I suppose this could be added but it is something an application also can easily do for itself.

>     curves = rhs.curves;

The straight reference, rather than a copy surprised me, but I suppose (I am not familiar with the working of the Area class) that all mutations must create a new Vector ...

-phil.


On 2/11/22 3:51 PM, Jeremy Wood wrote:
I’m working a lot with the Area class lately. Is there any interest in the following optimization?
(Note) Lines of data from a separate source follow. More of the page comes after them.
/-- ★★★ **POS∘ ⟸ HESS∘** (px8's `hpos` letter of ✓`tubeGrowth_of_pos_of_isolated`, VERBATIM), along the re-solved transversal `y ↦ Φ (σ y)` of the tube chart docked on a fibred chart with
closure-form recognition. [cite: Balaban1985Variational, (142) p.299; Balaban1985UV3, (18)-(22) p.260; Balaban1987RG1, (2.10) p.267] -/
theorem posCollar_of_hessian_pos
    (V : GaugeField (F.P J) 0 (Matrix.specialUnitaryGroup (Fin 2) ℂ)) (U₀ : GaugeField (F.P K) 0 (Matrix.specialUnitaryGroup (Fin 2) ℂ)) (δ : ℝ)
    (Φ : GaugeField (F.P K) 0 (Matrix.specialUnitaryGroup (Fin 2) ℂ) → GaugeField (F.P K) 0 (Matrix.specialUnitaryGroup (Fin 2) ℂ))
    (hrecog : ∀ z U', U' ∈ closure (histGood F ℰp (θBal F.L γ b₀ p₀) K J) → descendTo F ℰp J K hJK U' = V →
      (∀ b : PBond (F.P K) 0, (∀ c, iterCentralBond (P := F.P K) (K - J) c ≠ b) → U' b = z b) → Φ z = U')
    (hcont : ∀ᶠ W in 𝓝 U₀, ContinuousAt (descendTo F ℰp J K hJK) W)
    {Z : Type*} [TopologicalSpace Z] [Zero Z] {Y : Type*} [NormedAddCommGroup Y] [InnerProductSpace ℝ Y] [FiniteDimensional ℝ Y]
    (e : Z → ↥(residualSubgroup F hJK) × (PBond (F.P K) (K - J) → Matrix.specialUnitaryGroup (Fin 2) ℂ))
    (σ : Y → GaugeField (F.P K) 0 (Matrix.specialUnitaryGroup (Fin 2) ℂ))
    (hΘ : 𝓝 U₀ ≤ map (fun p : Z × Y => pivotAct F hJK (iterCentralBond (P := F.P K) (K - J)) (e p.1) (σ p.2)) (𝓝 0))
    (hΦ0 : Φ (σ 0) = U₀) (hΦs : ContDiffAt ℝ 2 (fun y => coeField (Φ (σ y))) 0)
    (hmin : wilsonAction4 U₀ = minActionRegPr F J K hJK ε₀ V) (hU₀reg : U₀ ∈ regFibrePr F J K hJK ε₀ V)
    (hfib : ∀ᶠ y in 𝓝 (0 : Y), descendTo F ℰp J K hJK (Φ (σ y)) = V)
    (hH : ∀ y, y ≠ 0 → 0 < fderiv ℝ (fderiv ℝ (fun y => wilsonAction4 (Φ (σ y)))) 0 y y) :
    ∃ r c : ℝ, 0 < r ∧ 0 < c ∧
      ∀ U ∈ closure (fibre F ℰp J K hJK V ∩ histGood F ℰp (θBal F.L γ b₀ p₀) K J),
        (∃ w : Site (F.P K) 0 → Matrix.specialUnitaryGroup (Fin 2) ℂ,
          (∀ U'' : GaugeField (F.P K) 0 (Matrix.specialUnitaryGroup (Fin 2) ℂ),
              descendTo F ℰp J K hJK (GaugeField.gaugeAct w U'') = descendTo F ℰp J K hJK U'') ∧
            ∀ ℓ : PBond (F.P K) 0, dist1 (U ℓ * ((GaugeField.gaugeAct w U₀) ℓ)⁻¹) ≤ δ) →
        (⨅ w : {w : Site (F.P K) 0 → Matrix.specialUnitaryGroup (Fin 2) ℂ |
            ∀ U : GaugeField (F.P K) 0 (Matrix.specialUnitaryGroup (Fin 2) ℂ),
              descendTo F ℰp J K hJK (GaugeField.gaugeAct w U) = descendTo F ℰp J K hJK U},
          ∑ ℓ : PBond (F.P K) 0,
            dist1 (U ℓ * ((GaugeField.gaugeAct (w : Site (F.P K) 0 → Matrix.specialUnitaryGroup (Fin 2) ℂ) U₀) ℓ)⁻¹) ^ 2) ≤ r →
        c * (⨅ w : {w : Site (F.P K) 0 → Matrix.specialUnitaryGroup (Fin 2) ℂ |
            ∀ U : GaugeField (F.P K) 0 (Matrix.specialUnitaryGroup (Fin 2) ℂ),
              descendTo F ℰp J K hJK (GaugeField.gaugeAct w U) = descendTo F ℰp J K hJK U},
          ∑ ℓ : PBond (F.P K) 0,
            dist1 (U ℓ * ((GaugeField.gaugeAct (w : Site (F.P K) 0 → Matrix.specialUnitaryGroup (Fin 2) ℂ) U₀) ℓ)⁻¹) ^ 2)
          ≤ wilsonAction4 U - minActionRegPr F J K hJK ε₀ V :=
  posCollar_of_growthRow_of_recog F hJK V U₀ δ Φ hrecog hcont e σ hΘ hΦ0 (hΦs.differentiableAt (by norm_num))
    (growthRow_transversal_of_hessian_pos F hJK V U₀ (fun y => Φ (σ y)) hΦ0 hmin
      (eventually_mem_regFibrePr_transversal F hJK V U₀ (fun y => Φ (σ y)) hΦ0
        (continuousAt_of_differentiableAt_coeField F (fun y => Φ (σ y)) (hΦs.differentiableAt (by norm_num))) hU₀reg hfib) hΦs hH)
Area#add(Area) currently resembles:

public void add(Area rhs) {
  curves = new AreaOp.AddOp().calculate(this.curves, rhs.curves);
  invalidateBounds();
}

I propose replacing it with:

public void add(Area rhs) {
  if (isEmpty()) {
    curves = rhs.curves;
  } else if (rhs.isEmpty()) {
    return;
  } else {
    curves = new AreaOp.AddOp().calculate(this.curves, rhs.curves);
  }
  invalidateBounds();
}

If either operand is empty then this is effectively a null op. But the current implementation may still take several seconds to return depending on the complexity of the non-empty operand.

For example the following two snippets of code may have significantly different execution times:

Area sum = new Area();
for(Shape shape : incomingShapes) {
  sum.add(new Area(shape));
}

vs

Area sum = new Area(shapes.get(0));
for(int a = 1; a < incomingShapes.size(); a++) {
  Shape shape = incomingShapes.get(a);
  sum.add(new Area(shape));
}

And similarly we could review the other operations (subtract/intersect/exclusiveOr/transform) for obvious potential null ops.

If I understand openjdk rules correctly: I'm not authorized to submit an openJDK ticket. Does this interest anyone else on this list enough to submit this as an openJDK ticket? (I'm happy to work on it if I can help.)